[MATERIAL FOR THIS TASK — start]
import Literature.Computability.AlgebraicComplexity.DeterminantalComplexity
import Literature.Computability.AlgebraicComplexity.StandardFamiliesProofs
import Literature.Computability.AlgebraicComplexity.RankOneDeterminantalExpressionsProofs

/-!
# `UlrichPadded.OrbitCorankTwo` (stmt-ValiantsHypothesis-15032): constant gauges cannot change the padding order

Negative knowledge for the crux (standing disprover, cycle 1, 2026-08-16), Literature-only part.
The crux asks for a POLYNOMIAL gauge `P, Q ∈ GL_m(ℂ[x])` moving an affine representation `A` of `per_n`
to an affine one all of whose submaximal minors of the LINEAR PART lie in `(per_n)` (`j ≥ 1`).

* `adjugate_linPart_mem_of_constGauge`: for CONSTANT invertible `P, Q ∈ GL_m(ℂ)` the property
  'every submaximal minor of the linear part lies in the ideal `I`' passes from `P·A·Q` back to `A`
  (`adj L = (det P·det Q)⁻¹ · Q · adj(P L Q) · P`, `linPart_constGauge`); so `j ≥ 1` versus `j = 0` is an
  invariant of the constant-gauge orbit;
* `not_orbitCorankTwo_constGauge_of_tight`: consequently ONE tight affine representation (some
  submaximal minor of its linear part outside `(per_n)`, `n ≥ 3`) refutes the natural strengthening of
  the crux in which `P, Q` are constant.  Such a representation exists — the twisted Grenet
  `(1+V)·G₇·(1+U)` of `Summit.ValiantsHypothesis.Theorems.UlrichPaddedNoTightInfinity_refuted`
  (stmt-ValiantsHypothesis-5668) — and the unconditional corollary `not_orbitCorankTwo_constGauge` is
  filed separately (it must import the route file); this file stays independent of the route file.

So the x-dependent part of the gauge is load-bearing in the crux.  Inline statements, no new facts.
-/

noncomputable section

namespace Summit.ValiantsHypothesis.Theorems.OrbitCorankTwoNegative

open MvPolynomial Matrix
open Literature.Computability.AlgebraicComplexity

/-- Taking the linear part commutes with a constant two-sided gauge. [folklore] -/
theorem linPart_constGauge {σ : Type*} {m : Type*} [Fintype m] [DecidableEq m]
    (P Q : Matrix m m ℂ) (A : Matrix m m (MvPolynomial σ ℂ)) :
    (Matrix.of fun a b => homogeneousComponent 1 ((P.map C * A * Q.map C : Matrix m m (MvPolynomial σ ℂ)) a b)) =
      P.map C * (Matrix.of fun a b => homogeneousComponent 1 (A a b)) * Q.map C := by
  have hcomp : ∀ (p q : ℂ) (φ : MvPolynomial σ ℂ),
      homogeneousComponent 1 (C p * φ * C q) = C p * homogeneousComponent 1 φ * C q := by
    intro p q φ
    rw [mul_comm _ (C q), ← mul_assoc, ← C_mul, homogeneousComponent_C_mul, C_mul]
    ring
  ext a b
  simp only [Matrix.mul_apply, Matrix.map_apply, Matrix.of_apply, map_sum, Finset.sum_mul, hcomp]

/-- Entries of `X * N * Y` lie in any ideal containing the entries of `N`. [folklore] -/
theorem mul_mul_apply_mem {R : Type*} [CommRing R] {m : Type*} [Fintype m]
    (X N Y : Matrix m m R) (I : Ideal R) (hN : ∀ k l, N k l ∈ I) (a b : m) : (X * N * Y) a b ∈ I := by
  simp only [Matrix.mul_apply, Finset.sum_mul]
  exact I.sum_mem fun l _ => I.sum_mem fun k _ => I.mul_mem_right _ (I.mul_mem_left _ (hN k l))

/-- The ideal membership of the submaximal minors of the linear part is invariant under CONSTANT
invertible gauges `A ↦ P·A·Q`, `P, Q ∈ GL_m(ℂ)`: `adj L = (det P · det Q)⁻¹ · Q · adj (P L Q) · P`. [folklore] -/
theorem adjugate_linPart_mem_of_constGauge {σ : Type*} {m : Type*} [Fintype m] [DecidableEq m]
    (P Q : Matrix m m ℂ) (hP : IsUnit P) (hQ : IsUnit Q) (A : Matrix m m (MvPolynomial σ ℂ))
    (I : Ideal (MvPolynomial σ ℂ))
    (h : ∀ i j, (Matrix.of fun a b =>
      homogeneousComponent 1 ((P.map C * A * Q.map C : Matrix m m (MvPolynomial σ ℂ)) a b)).adjugate i j ∈ I)
    (i j : m) : (Matrix.of fun a b => homogeneousComponent 1 (A a b)).adjugate i j ∈ I := by
  set L : Matrix m m (MvPolynomial σ ℂ) := Matrix.of fun a b => homogeneousComponent 1 (A a b) with hL
  rw [linPart_constGauge] at h
  have hdP : (P.map C : Matrix m m (MvPolynomial σ ℂ)).det = C P.det := by
    rw [← RingHom.mapMatrix_apply, ← RingHom.map_det]
  have hdQ : (Q.map C : Matrix m m (MvPolynomial σ ℂ)).det = C Q.det := by
    rw [← RingHom.mapMatrix_apply, ← RingHom.map_det]
  have hPd : P.det ≠ 0 := ((Matrix.isUnit_iff_isUnit_det P).1 hP).ne_zero
  have hQd : Q.det ≠ 0 := ((Matrix.isUnit_iff_isUnit_det Q).1 hQ).ne_zero
  -- `Q' * adj (P' L Q') * P' = (det Q' * det P') • adj L`
  have key : Q.map C * (P.map C * L * Q.map C).adjugate * P.map C =
      (C (Q.det * P.det) : MvPolynomial σ ℂ) • L.adjugate := by
    rw [Matrix.adjugate_mul_distrib, Matrix.adjugate_mul_distrib]
    calc Q.map C * ((Q.map C).adjugate * (L.adjugate * (P.map C).adjugate)) * P.map C
        = (Q.map C * (Q.map C).adjugate) * L.adjugate * ((P.map C).adjugate * P.map C) := by
          simp only [Matrix.mul_assoc]
      _ = (C (Q.det * P.det) : MvPolynomial σ ℂ) • L.adjugate := by
          rw [Matrix.mul_adjugate, Matrix.adjugate_mul, hdP, hdQ, map_mul]
          simp [smul_smul, mul_comm]
  have hmem : ((C (Q.det * P.det) : MvPolynomial σ ℂ) • L.adjugate) i j ∈ I := by
    rw [← key]
    exact mul_mul_apply_mem _ _ _ I h i j
  have hunit : IsUnit (C (Q.det * P.det) : MvPolynomial σ ℂ) :=
    (IsUnit.mk0 _ (mul_ne_zero hQd hPd)).map C
  rw [Matrix.smul_apply, smul_eq_mul] at hmem
  exact (I.unit_mul_mem_iff_mem hunit).1 hmem

/-- **One tight representation kills the constant-gauge strengthening of `OrbitCorankTwo`.**  If some
affine representation `A` of `per_n` (`n ≥ 3`) has a submaximal minor of its linear part outside
`(per_n)`, then it is false that every affine representation has a CONSTANT-gauge form `P·A·Q`,
`P, Q ∈ GL_m(ℂ)`, with all such minors in `(per_n)` (by `adjugate_linPart_mem_of_constGauge` the
property would pull back to `A`).  The hypothesis is witnessed by the twisted Grenet matrix of
`UlrichPaddedNoTightInfinity_refuted`. [folklore] -/
theorem not_orbitCorankTwo_constGauge_of_tight
    (htight : ∃ n : ℕ, 3 ≤ n ∧ ∃ (m : ℕ) (A : Matrix (Fin m) (Fin m) (MvPolynomial (Fin n × Fin n) ℂ)),
      IsAffineDetRepr (perPoly (Fin n) ℂ) A ∧
      ∃ i j, (Matrix.of fun a b => homogeneousComponent 1 (A a b)).adjugate i j ∉
        Ideal.span {perPoly (Fin n) ℂ}) :
    ¬ ∀ n : ℕ, 3 ≤ n → ∀ (m : ℕ) (A : Matrix (Fin m) (Fin m) (MvPolynomial (Fin n × Fin n) ℂ)),
      IsAffineDetRepr (perPoly (Fin n) ℂ) A →
      ∃ P Q : Matrix (Fin m) (Fin m) ℂ, IsUnit P ∧ IsUnit Q ∧
        IsAffineDetRepr (perPoly (Fin n) ℂ) (P.map C * A * Q.map C) ∧
        ∀ i j, (Matrix.of fun a b => homogeneousComponent 1
          ((P.map C * A * Q.map C : Matrix (Fin m) (Fin m) (MvPolynomial (Fin n × Fin n) ℂ)) a b)).adjugate i j ∈
          Ideal.span {perPoly (Fin n) ℂ} := by
  intro h
  obtain ⟨n, hn, m, A, hA, i, j, hij⟩ := htight
  obtain ⟨P, Q, hP, hQ, -, hmem⟩ := h n hn m A hA
  exact hij (adjugate_linPart_mem_of_constGauge P Q hP hQ A _ hmem i j)

end Summit.ValiantsHypothesis.Theorems.OrbitCorankTwoNegative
[MATERIAL FOR THIS TASK — finish]
» WHAT IS REQUIRED
Which of the lines above include the word "crux"? Copy each of them.

» YOUR RESPONSE
Negative knowledge for the crux (standing disprover, cycle 1, 2026-08-16), Literature-only part.
The crux asks for a POLYNOMIAL gauge `P, Q ∈ GL_m(ℂ[x])` moving an affine representation `A` of `per_n`
  the crux in which `P, Q` are constant.  Such a representation exists — the twisted Grenet
So the x-dependent part of the gauge is load-bearing in the crux.  Inline statements, no new facts.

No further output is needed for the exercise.